Fortunately, and unexpectedly, many of the survivors were impelled to write their memoirs, and
dozens of the them have been published in the past few years. These memoirs provide a wealth
of resource material chronicling the suffering of the survivors and their road to deliverance.
They also provide a tie between a past world and the present, a critical link in the life of a people
between the homeland and the diaspora.
There was a sense of urgency which accompanied our oral history work. We had to record as
many survivors as possible before they died and their memory of things past be lost for ever. We
also vaguely felt that the oral histories, and the transcriptions, would serve as a kind of deposition
which, if not presented to a court of law, at least would be presented to a court of international
justice. Accordingly, we were as careful as we could be in record keeping and tape preservation.

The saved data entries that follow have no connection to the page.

import Summits.KontsevichZagierPeriods.Zeta5Search.WedgeDictionaryRankTwo
import HarnessLib

/-!
# The wedge dictionary on the fan `b = (n; 2, 0⁶)` by rank two (cell `pub-zeta5`, P1)

HONEST FRAMING: systematic search; no irrationality claim unless certified.

OUR work (Summit side), P1 seat generation 3: the first NEW member of the fan `(n;k,0⁶)` obtained WITHOUT a creative-telescoping
certificate, by gen-1 g4's rank-two reduction (`WedgeDictionaryRankTwo`): with `Π_{(n;2,0⁶)} = y(y+(n−1))`,
`Π_{(n;3,0⁶)} = y(y+(n−1))(y+2(n−2))` and the summable `Φ₀ = −n(3y²+4n²y+n⁴)` (`g₀ = 1`), `Φ₁ = (1−3n)y³ + (3n²−4n³)y² + (n⁴−n⁵)y`
(`g₁ = x(x+n−1)`), the decomposition certificates are
`Π₂ = −n⁴/3 + (n − 1 − 4n²/3)·y − Φ₀/(3n)` and
`Π₃ = n⁴(4n³−12n²+18n−5)/(3(3n−1)) + (13n⁵−45n⁴+90n³−80n²+54n−12)/(3(3n−1))·y + (4n³−12n²+18n−5)/(3n(3n−1))·Φ₀ − Φ₁/(3n−1)`,
whence (`quadM3_fan_two`) `M₃(n;2,0⁶) = n⁴(n−1)⁵/(3(3n−1))·M₃(n;0⁷) = (−1)ⁿ·4·(3n−2)!·(n(n−1))⁵/n!¹⁵` for `n ≥ 2` — gen-1 g4's fan
formula `M₃(n;k,0⁶) = (−1)ⁿ4(3n−k)!(n!/(n−k)!)⁵/n!¹⁵` at `k = 2` (previously exact-checked only; `k = 0, 1` are `quadM3_bCorner`,
`quadM3_bCorner'`).
-/

noncomputable section

open Finset Polynomial

namespace Summit.KontsevichZagierPeriods.Zeta5Search.WedgeDictionary

open Summit.KontsevichZagierPeriods.Zeta5Search.DualSeries

/-- The fan point `b = (n; 2, 0⁶)`. -/
def bFan2 (n : ℕ) : ℕ → ℤ := Function.update (bCorner n) 1 2

/-- Values of `bFan2`. -/
theorem bFan2_apply (n j : ℕ) : bFan2 n j = if j = 0 then (n : ℤ) else if j = 1 then 2 else 0 := by
  by_cases h1 : j = 1
  · subst h1; simp [bFan2]
  · rw [bFan2, Function.update_of_ne h1]; simp [bCorner, h1]

/-- `bFan2 n 0 = n`. -/
theorem bFan2_zero (n : ℕ) : bFan2 n 0 = n := by rw [bFan2_apply]; simp

/-- The fan point is in the box for `n ≥ 1`, with `d = 3n − 2`. -/
theorem inBox_bFan2 (n : ℕ) (hn : 1 ≤ n) : InBox (bFan2 n) ∧ dOf (bFan2 n) = 3 * (n : ℤ) - 2 := by
  refine ⟨⟨by rw [bFan2_zero]; positivity, fun j hj => ?_⟩, ?_⟩
  · rw [bFan2_apply, bFan2_zero]
    have := mem_range.1 hj
    split_ifs <;> omega
  · unfold dOf
    rw [bFan2_zero, show ∑ j ∈ range 7, bFan2 n (j + 1) = 2 by simp [bFan2_apply]]

/-- The second summable polynomial `Φ₁ = (1−3N)Y³ + (3N²−4N³)Y² + (N⁴−N⁵)Y` (`g₁ = X(X+N−1)`). -/
def PhiOne (N : ℕ) : ℚ[X] :=
  C (1 - 3 * (N : ℚ)) * X ^ 3 + C (3 * (N : ℚ) ^ 2 - 4 * (N : ℚ) ^ 3) * X ^ 2 + C ((N : ℚ) ^ 4 - (N : ℚ) ^ 5) * X

/-- `Φ₁` is summable: `(2X+N)Φ₁(X(X+N)) = g₁(X+1)X⁶ − g₁(X+N)⁶`, `g₁ = X(X+N−1)`. -/
theorem polyNum_PhiOne (N : ℕ) : polyNum N (PhiOne N) =
    (X * (X + C ((N : ℚ) - 1))).comp (X + C 1) * X ^ 6 - (X * (X + C ((N : ℚ) - 1))) * (X + C (N : ℚ)) ^ 6 := by
  apply Polynomial.funext; intro x
  simp only [polyNum, PhiOne, eval_mul, eval_add, eval_sub, eval_comp, eval_pow, eval_C, eval_X]
  ring

/-- `Π_{(n;2,0⁶)} = X(X + (n−1))`. -/
theorem PiPoly_bFan2 (n : ℕ) : PiPoly (bFan2 n) = X * (X + C ((n : ℚ) - 1)) := by
  unfold PiPoly
  rw [prod_eq_single_of_mem 0 (by simp)]
  · rw [show (bFan2 n (0 + 1)).toNat = 2 by rw [bFan2_apply]; simp, bFan2_zero]
    simp [prod_range_succ]
  · intro j _ hj0
    rw [show (bFan2 n (j + 1)).toNat = 0 by rw [bFan2_apply]; simp [hj0]]
    simp

/-- `Π_{(n;3,0⁶)} = X(X + (n−1))(X + 2(n−2))`. -/
theorem PiPoly_bFan3 (n : ℕ) :
    PiPoly (Function.update (bFan2 n) (0 + 1) (bFan2 n (0 + 1) + 1)) = X * (X + C ((n : ℚ) - 1)) * (X + C (2 * ((n : ℚ) - 2))) := by
  unfold PiPoly
  rw [Function.update_of_ne (show (0 : ℕ) ≠ 0 + 1 by norm_num), prod_eq_single_of_mem 0 (by simp)]
  · rw [show (Function.update (bFan2 n) (0 + 1) (bFan2 n (0 + 1) + 1) (0 + 1)).toNat = 3 by
      rw [Function.update_self, bFan2_apply]; simp, bFan2_zero]
    apply Polynomial.funext; intro x
    simp only [prod_range_succ, prod_range_zero, one_mul, eval_mul, eval_add, eval_X, eval_C]
    push_cast
    ring
  · intro j _ hj0
    rw [Function.update_of_ne (by omega), show (bFan2 n (j + 1)).toNat = 0 by rw [bFan2_apply]; simp [hj0]]
    simp

/-- **The fan at `k = 2` by rank two**: `M₃(n;2,0⁶) = n⁴(n−1)⁵/(3(3n−1))·M₃(n;0⁷)` for `n ≥ 2`. -/
theorem quadM3_fan_two (n : ℕ) (hn : 2 ≤ n) :
    quadM3 (bFan2 n) = (n : ℚ) ^ 4 * ((n : ℚ) - 1) ^ 5 / (3 * (3 * (n : ℚ) - 1)) * quadM3 (bCorner n) := by
  obtain ⟨hb, hd⟩ := inBox_bFan2 n (by omega)
  have hN0 : (bFan2 n 0).toNat = n := by rw [bFan2_zero]; simp
  have hNq : (n : ℚ) ≠ 0 := by exact_mod_cast (show n ≠ 0 by omega)
  have h3 : (3 * (n : ℚ) - 1) ≠ 0 := by
    have : (2 : ℚ) ≤ n := by exact_mod_cast hn
    intro h; linarith
  have key := quadM3_eq_of_rank_two (bFan2 n) hb (by rw [hd]; omega) (by rw [hN0]; omega) (i := 0) (by simp)
    (by rw [bFan2_zero, bFan2_apply]; simp; omega)
    {0, 1} (fun k => if k = 0 then PhiZero n else PhiOne n) (fun k => if k = 0 then 1 else X * (X + C ((n : ℚ) - 1)))
    (fun k => if k = 0 then -1 / (3 * (n : ℚ)) else 0)
    (fun k => if k = 0 then (4 * (n : ℚ) ^ 3 - 12 * (n : ℚ) ^ 2 + 18 * n - 5) / (3 * n * (3 * (n : ℚ) - 1))
      else -1 / (3 * (n : ℚ) - 1))
    (-(n : ℚ) ^ 4 / 3) (-(4 * (n : ℚ) ^ 2) / 3 + n - 1)
    ((n : ℚ) ^ 4 * (4 * (n : ℚ) ^ 3 - 12 * (n : ℚ) ^ 2 + 18 * n - 5) / (3 * (3 * (n : ℚ) - 1)))
    ((13 * (n : ℚ) ^ 5 - 45 * (n : ℚ) ^ 4 + 90 * (n : ℚ) ^ 3 - 80 * (n : ℚ) ^ 2 + 54 * n - 12) / (3 * (3 * (n : ℚ) - 1)))
    (fun k hk => by
      rw [hN0]
      simp only [mem_insert, mem_singleton] at hk
      rcases hk with rfl | rfl
      · simp only [if_true]; exact polyNum_PhiZero n
      · simp only [one_ne_zero, if_false]; exact polyNum_PhiOne n)
    (fun k hk => by
      rw [hN0]
      simp only [mem_insert, mem_singleton] at hk
      rcases hk with rfl | rfl
      · simp; omega
      · simp only [one_ne_zero, if_false]
        have : (X * (X + C ((n : ℚ) - 1))).natDegree ≤ 2 := by compute_degree!
        omega)
    (by
      rw [PiPoly_bFan2, sum_pair (by norm_num)]
      simp only [if_true, one_ne_zero, if_false, PhiZero]
      apply Polynomial.funext; intro x
      simp only [eval_add, eval_mul, eval_C, eval_X, eval_pow, eval_neg, neg_mul]
      field_simp
      ring)
    (by
      rw [PiPoly_bFan3, sum_pair (by norm_num)]
      simp only [if_true, one_ne_zero, if_false, PhiZero, PhiOne]
      apply Polynomial.funext; intro x
      simp only [eval_add, eval_mul, eval_C, eval_X, eval_pow, eval_neg, neg_mul]
      set k := 3 * (n : ℚ) - 1 with hk
      rw [show (1 - 3 * (n : ℚ)) = -k by rw [hk]; ring]
      field_simp
      rw [hk]
      ring)
  rw [key, hN0]
  congr 1
  field_simp
  ring

/-- **gen-1 g4's fan formula at `k = 2`**: `M₃(n;2,0⁶) = (−1)ⁿ·4·(3n−2)!·(n(n−1))⁵/n!¹⁵` for `n ≥ 2`. -/
theorem quadM3_fan_two_closed (n : ℕ) (hn : 2 ≤ n) :
    quadM3 (bFan2 n) = (-1) ^ n * 4 * ((3 * n - 2).factorial : ℚ) * ((n : ℚ) * ((n : ℚ) - 1)) ^ 5 / (n.factorial : ℚ) ^ 15 := by
  rw [quadM3_fan_two n hn, quadM3_bCorner]
  obtain ⟨m, rfl⟩ : ∃ m, n = m + 2 := ⟨n - 2, by omega⟩
  rw [show 3 * (m + 2) - 2 = 3 * m + 4 by omega]
  have hf : ((3 * (m + 2)).factorial : ℚ) = (3 * m + 6) * (3 * m + 5) * ((3 * m + 4).factorial : ℚ) := by
    rw [show 3 * (m + 2) = (3 * m + 4) + 1 + 1 by omega, Nat.factorial_succ, Nat.factorial_succ]
    push_cast
    ring
  rw [hf]
  push_cast
  rw [show (3 * ((m : ℚ) + 2) - 1) = 3 * m + 5 by ring]
  have h5 : (3 * (m : ℚ) + 5) ≠ 0 := by positivity
  have hF : (((m + 2).factorial : ℕ) : ℚ) ≠ 0 := by positivity
  field_simp
  ring

/-! ### The fan at `k = 3` (appended): `M₃(n;3,0⁶) = (−1)ⁿ·4·(3n−3)!·(n(n−1)(n−2))⁵/n!¹⁵`, `n ≥ 3` -/

/-- The fan point `b = (n; 3, 0⁶)` as the partner of `(n; 2, 0⁶)`. -/
def bFan3 (n : ℕ) : ℕ → ℤ := Function.update (bFan2 n) (0 + 1) (bFan2 n (0 + 1) + 1)

/-- Values of `bFan3`. -/
theorem bFan3_apply (n j : ℕ) : bFan3 n j = if j = 0 then (n : ℤ) else if j = 1 then 3 else 0 := by
  by_cases h1 : j = 1
  · subst h1; simp [bFan3, bFan2_apply]
  · rw [bFan3, Function.update_of_ne h1, bFan2_apply]; simp [h1]

/-- `bFan3 n 0 = n`. -/
theorem bFan3_zero (n : ℕ) : bFan3 n 0 = n := by rw [bFan3_apply]; simp

/-- The fan point `k = 3` is in the box for `n ≥ 2`, with `d = 3n − 3`. -/
theorem inBox_bFan3 (n : ℕ) (hn : 2 ≤ n) : InBox (bFan3 n) ∧ dOf (bFan3 n) = 3 * (n : ℤ) - 3 := by
  refine ⟨⟨by rw [bFan3_zero]; positivity, fun j hj => ?_⟩, ?_⟩
  · rw [bFan3_apply, bFan3_zero]
    have := mem_range.1 hj
    split_ifs <;> omega
  · unfold dOf
    rw [bFan3_zero, show ∑ j ∈ range 7, bFan3 n (j + 1) = 3 by simp [bFan3_apply]]

/-- The third summable polynomial `Φ₂ = (2−3N)Y⁴ + (6N²−4N³−2N)Y³ + (2N⁴−N⁵−N³)Y²` (`g₂ = (X(X+N−1))²`). -/
def PhiTwo (N : ℕ) : ℚ[X] :=
  C (2 - 3 * (N : ℚ)) * X ^ 4 + C (6 * (N : ℚ) ^ 2 - 4 * (N : ℚ) ^ 3 - 2 * (N : ℚ)) * X ^ 3 +
    C (2 * (N : ℚ) ^ 4 - (N : ℚ) ^ 5 - (N : ℚ) ^ 3) * X ^ 2

/-- `Φ₂` is summable: `(2X+N)Φ₂(X(X+N)) = g₂(X+1)X⁶ − g₂(X+N)⁶`, `g₂ = (X(X+N−1))²`. -/
theorem polyNum_PhiTwo (N : ℕ) : polyNum N (PhiTwo N) =
    ((X * (X + C ((N : ℚ) - 1))) ^ 2).comp (X + C 1) * X ^ 6 - (X * (X + C ((N : ℚ) - 1))) ^ 2 * (X + C (N : ℚ)) ^ 6 := by
  apply Polynomial.funext; intro x
  simp only [polyNum, PhiTwo, eval_mul, eval_add, eval_sub, eval_comp, eval_pow, eval_C, eval_X]
  ring

/-- `Π_{(n;4,0⁶)} = X(X + (n−1))(X + 2(n−2))(X + 3(n−3))`. -/
theorem PiPoly_bFan4 (n : ℕ) : PiPoly (Function.update (bFan3 n) (0 + 1) (bFan3 n (0 + 1) + 1)) =
    X * (X + C ((n : ℚ) - 1)) * (X + C (2 * ((n : ℚ) - 2))) * (X + C (3 * ((n : ℚ) - 3))) := by
  unfold PiPoly
  rw [Function.update_of_ne (show (0 : ℕ) ≠ 0 + 1 by norm_num), prod_eq_single_of_mem 0 (by simp)]
  · rw [show (Function.update (bFan3 n) (0 + 1) (bFan3 n (0 + 1) + 1) (0 + 1)).toNat = 4 by
      rw [Function.update_self, bFan3_apply]; simp, bFan3_zero]
    apply Polynomial.funext; intro x
    simp only [prod_range_succ, prod_range_zero, one_mul, eval_mul, eval_add, eval_X, eval_C]
    push_cast
    ring
  · intro j _ hj0
    rw [Function.update_of_ne (by omega), show (bFan3 n (j + 1)).toNat = 0 by rw [bFan3_apply]; simp [hj0]]
    simp

/-- **The fan at `k = 3` by rank two**: `M₃(n;3,0⁶) = n⁴(n−1)⁵(n−2)⁵/(3(3n−1)(3n−2))·M₃(n;0⁷)` for `n ≥ 3`. -/
theorem quadM3_fan_three (n : ℕ) (hn : 3 ≤ n) :
    quadM3 (bFan3 n) = (n : ℚ) ^ 4 * ((n : ℚ) - 1) ^ 5 * ((n : ℚ) - 2) ^ 5 / (3 * (3 * (n : ℚ) - 1) * (3 * (n : ℚ) - 2)) *
      quadM3 (bCorner n) := by
  obtain ⟨hb, hd⟩ := inBox_bFan3 n (by omega)
  have hN0 : (bFan3 n 0).toNat = n := by rw [bFan3_zero]; simp
  have hNq : (n : ℚ) ≠ 0 := by exact_mod_cast (show n ≠ 0 by omega)
  have hn' : (3 : ℚ) ≤ n := by exact_mod_cast hn
  have h31 : (3 * (n : ℚ) - 1) ≠ 0 := by intro h; linarith
  have h32 : (3 * (n : ℚ) - 2) ≠ 0 := by intro h; linarith
  have hPi3 : PiPoly (bFan3 n) = X * (X + C ((n : ℚ) - 1)) * (X + C (2 * ((n : ℚ) - 2))) := PiPoly_bFan3 n
  have key := quadM3_eq_of_rank_two (bFan3 n) hb (by rw [hd]; omega) (by rw [hN0]; omega) (i := 0) (by simp)
    (by rw [bFan3_zero, bFan3_apply]; simp; omega)
    {0, 1, 2} (fun k => if k = 0 then PhiZero n else if k = 1 then PhiOne n else PhiTwo n)
    (fun k => if k = 0 then 1 else if k = 1 then X * (X + C ((n : ℚ) - 1)) else (X * (X + C ((n : ℚ) - 1))) ^ 2)
    (fun k => if k = 0 then (4 * (n : ℚ) ^ 3 - 12 * (n : ℚ) ^ 2 + 18 * n - 5) / (3 * n * (3 * (n : ℚ) - 1))
      else if k = 1 then -1 / (3 * (n : ℚ) - 1) else 0)
    (fun k => if k = 0 then -(13 * (n : ℚ) ^ 6 - 101 * (n : ℚ) ^ 5 + 390 * (n : ℚ) ^ 4 - 810 * (n : ℚ) ^ 3 + 979 * (n : ℚ) ^ 2
        - 537 * n + 98) / (3 * n * (3 * (n : ℚ) - 2) * (3 * (n : ℚ) - 1))
      else if k = 1 then 4 * ((n : ℚ) ^ 3 - 6 * (n : ℚ) ^ 2 + 14 * n - 7) / ((3 * (n : ℚ) - 2) * (3 * (n : ℚ) - 1))
      else -1 / (3 * (n : ℚ) - 2))
    ((n : ℚ) ^ 4 * (4 * (n : ℚ) ^ 3 - 12 * (n : ℚ) ^ 2 + 18 * n - 5) / (3 * (3 * (n : ℚ) - 1)))
    ((13 * (n : ℚ) ^ 5 - 45 * (n : ℚ) ^ 4 + 90 * (n : ℚ) ^ 3 - 80 * (n : ℚ) ^ 2 + 54 * n - 12) / (3 * (3 * (n : ℚ) - 1)))
    (-(n : ℚ) ^ 4 * (13 * (n : ℚ) ^ 6 - 101 * (n : ℚ) ^ 5 + 390 * (n : ℚ) ^ 4 - 810 * (n : ℚ) ^ 3 + 979 * (n : ℚ) ^ 2
        - 537 * n + 98) / (3 * (3 * (n : ℚ) - 2) * (3 * (n : ℚ) - 1)))
    (-2 * (20 * (n : ℚ) ^ 8 - 160 * (n : ℚ) ^ 7 + 660 * (n : ℚ) ^ 6 - 1575 * (n : ℚ) ^ 5 + 2483 * (n : ℚ) ^ 4
        - 2469 * (n : ℚ) ^ 3 + 1681 * (n : ℚ) ^ 2 - 684 * n + 108) / (3 * (3 * (n : ℚ) - 2) * (3 * (n : ℚ) - 1)))
    (fun k hk => by
      rw [hN0]
      simp only [mem_insert, mem_singleton] at hk
      rcases hk with rfl | rfl | rfl
      · simp only [if_true]; exact polyNum_PhiZero n
      · simp only [one_ne_zero, if_false, if_true]; exact polyNum_PhiOne n
      · simp only [show (2 : ℕ) ≠ 0 by norm_num, show (2 : ℕ) ≠ 1 by norm_num, if_false]; exact polyNum_PhiTwo n)
    (fun k hk => by
      rw [hN0]
      simp only [mem_insert, mem_singleton] at hk
      rcases hk with rfl | rfl | rfl
      · simp; omega
      · simp only [one_ne_zero, if_false, if_true]
        have : (X * (X + C ((n : ℚ) - 1))).natDegree ≤ 2 := by compute_degree!
        omega
      · simp only [show (2 : ℕ) ≠ 0 by norm_num, show (2 : ℕ) ≠ 1 by norm_num, if_false]
        have : ((X * (X + C ((n : ℚ) - 1))) ^ 2).natDegree ≤ 4 := by compute_degree!
        omega)
    (by
      rw [hPi3, sum_insert (by simp), sum_pair (by norm_num)]
      simp only [if_true, one_ne_zero, if_false, show (2 : ℕ) ≠ 0 by norm_num, show (2 : ℕ) ≠ 1 by norm_num, PhiZero,
        PhiOne]
      apply Polynomial.funext; intro x
      simp only [eval_add, eval_mul, eval_C, eval_X, eval_pow, eval_neg, neg_mul, zero_mul, add_zero]
      set k := 3 * (n : ℚ) - 1 with hk
      rw [show (1 - 3 * (n : ℚ)) = -k by rw [hk]; ring]
      field_simp
      rw [hk]
      ring)
    (by
      rw [PiPoly_bFan4, sum_insert (by simp), sum_pair (by norm_num)]
      simp only [if_true, one_ne_zero, if_false, show (2 : ℕ) ≠ 0 by norm_num, show (2 : ℕ) ≠ 1 by norm_num, PhiZero,
        PhiOne, PhiTwo]
      apply Polynomial.funext; intro x
      simp only [eval_add, eval_mul, eval_C, eval_X, eval_pow, eval_neg, neg_mul]
      set k := 3 * (n : ℚ) - 1 with hk
      set k' := 3 * (n : ℚ) - 2 with hk'
      rw [show (1 - 3 * (n : ℚ)) = -k by rw [hk]; ring, show (2 - 3 * (n : ℚ)) = -k' by rw [hk']; ring]
      field_simp
      rw [hk, hk']
      ring)
  rw [key, hN0]
  congr 1
  set k := 3 * (n : ℚ) - 1 with hk
  set k' := 3 * (n : ℚ) - 2 with hk'
  field_simp
  ring

/-- **gen-1 g4's fan formula at `k = 3`**: `M₃(n;3,0⁶) = (−1)ⁿ·4·(3n−3)!·(n(n−1)(n−2))⁵/n!¹⁵` for `n ≥ 3`. -/
theorem quadM3_fan_three_closed (n : ℕ) (hn : 3 ≤ n) :
    quadM3 (bFan3 n) =
      (-1) ^ n * 4 * ((3 * n - 3).factorial : ℚ) * ((n : ℚ) * ((n : ℚ) - 1) * ((n : ℚ) - 2)) ^ 5 / (n.factorial : ℚ) ^ 15 := by
  rw [quadM3_fan_three n hn, quadM3_bCorner]
  obtain ⟨m, rfl⟩ : ∃ m, n = m + 3 := ⟨n - 3, by omega⟩
  rw [show 3 * (m + 3) - 3 = 3 * m + 6 by omega]
  have hf : ((3 * (m + 3)).factorial : ℚ) = (3 * m + 9) * (3 * m + 8) * (3 * m + 7) * ((3 * m + 6).factorial : ℚ) := by
    rw [show 3 * (m + 3) = (3 * m + 6) + 1 + 1 + 1 by omega, Nat.factorial_succ, Nat.factorial_succ, Nat.factorial_succ]
    push_cast
    ring
  rw [hf]
  push_cast
  rw [show (3 * ((m : ℚ) + 3) - 1) = 3 * m + 8 by ring, show (3 * ((m : ℚ) + 3) - 2) = 3 * m + 7 by ring]
  have h8 : (3 * (m : ℚ) + 8) ≠ 0 := by positivity
  have h7 : (3 * (m : ℚ) + 7) ≠ 0 := by positivity
  have hF : (((m + 3).factorial : ℕ) : ℚ) ≠ 0 := by positivity
  field_simp
  ring

end Summit.KontsevichZagierPeriods.Zeta5Search.WedgeDictionary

One set of tapes of the more than 400 interview is kept in the offices of the Armenian Assembly
in Washington, one copy was made and deposited in the ALMA in Watertown, MA, and one
final set was made and deposited in my personal library and archive. Approximately 100 of the
interviews, chosen on a select basis, have been transcribed and verified. The originals are in my
archives.
I will not in this paper deal with the mechanics of our process beyond saying that we made use of
the tested questionnaires and other materials developed by the ALMA, by Vigen Der Manuelian
and Bethel Charkoudian, in conjunction with professional advice from experienced practitioners
in oral history. The work represented the state of the art at the time the project was carried out.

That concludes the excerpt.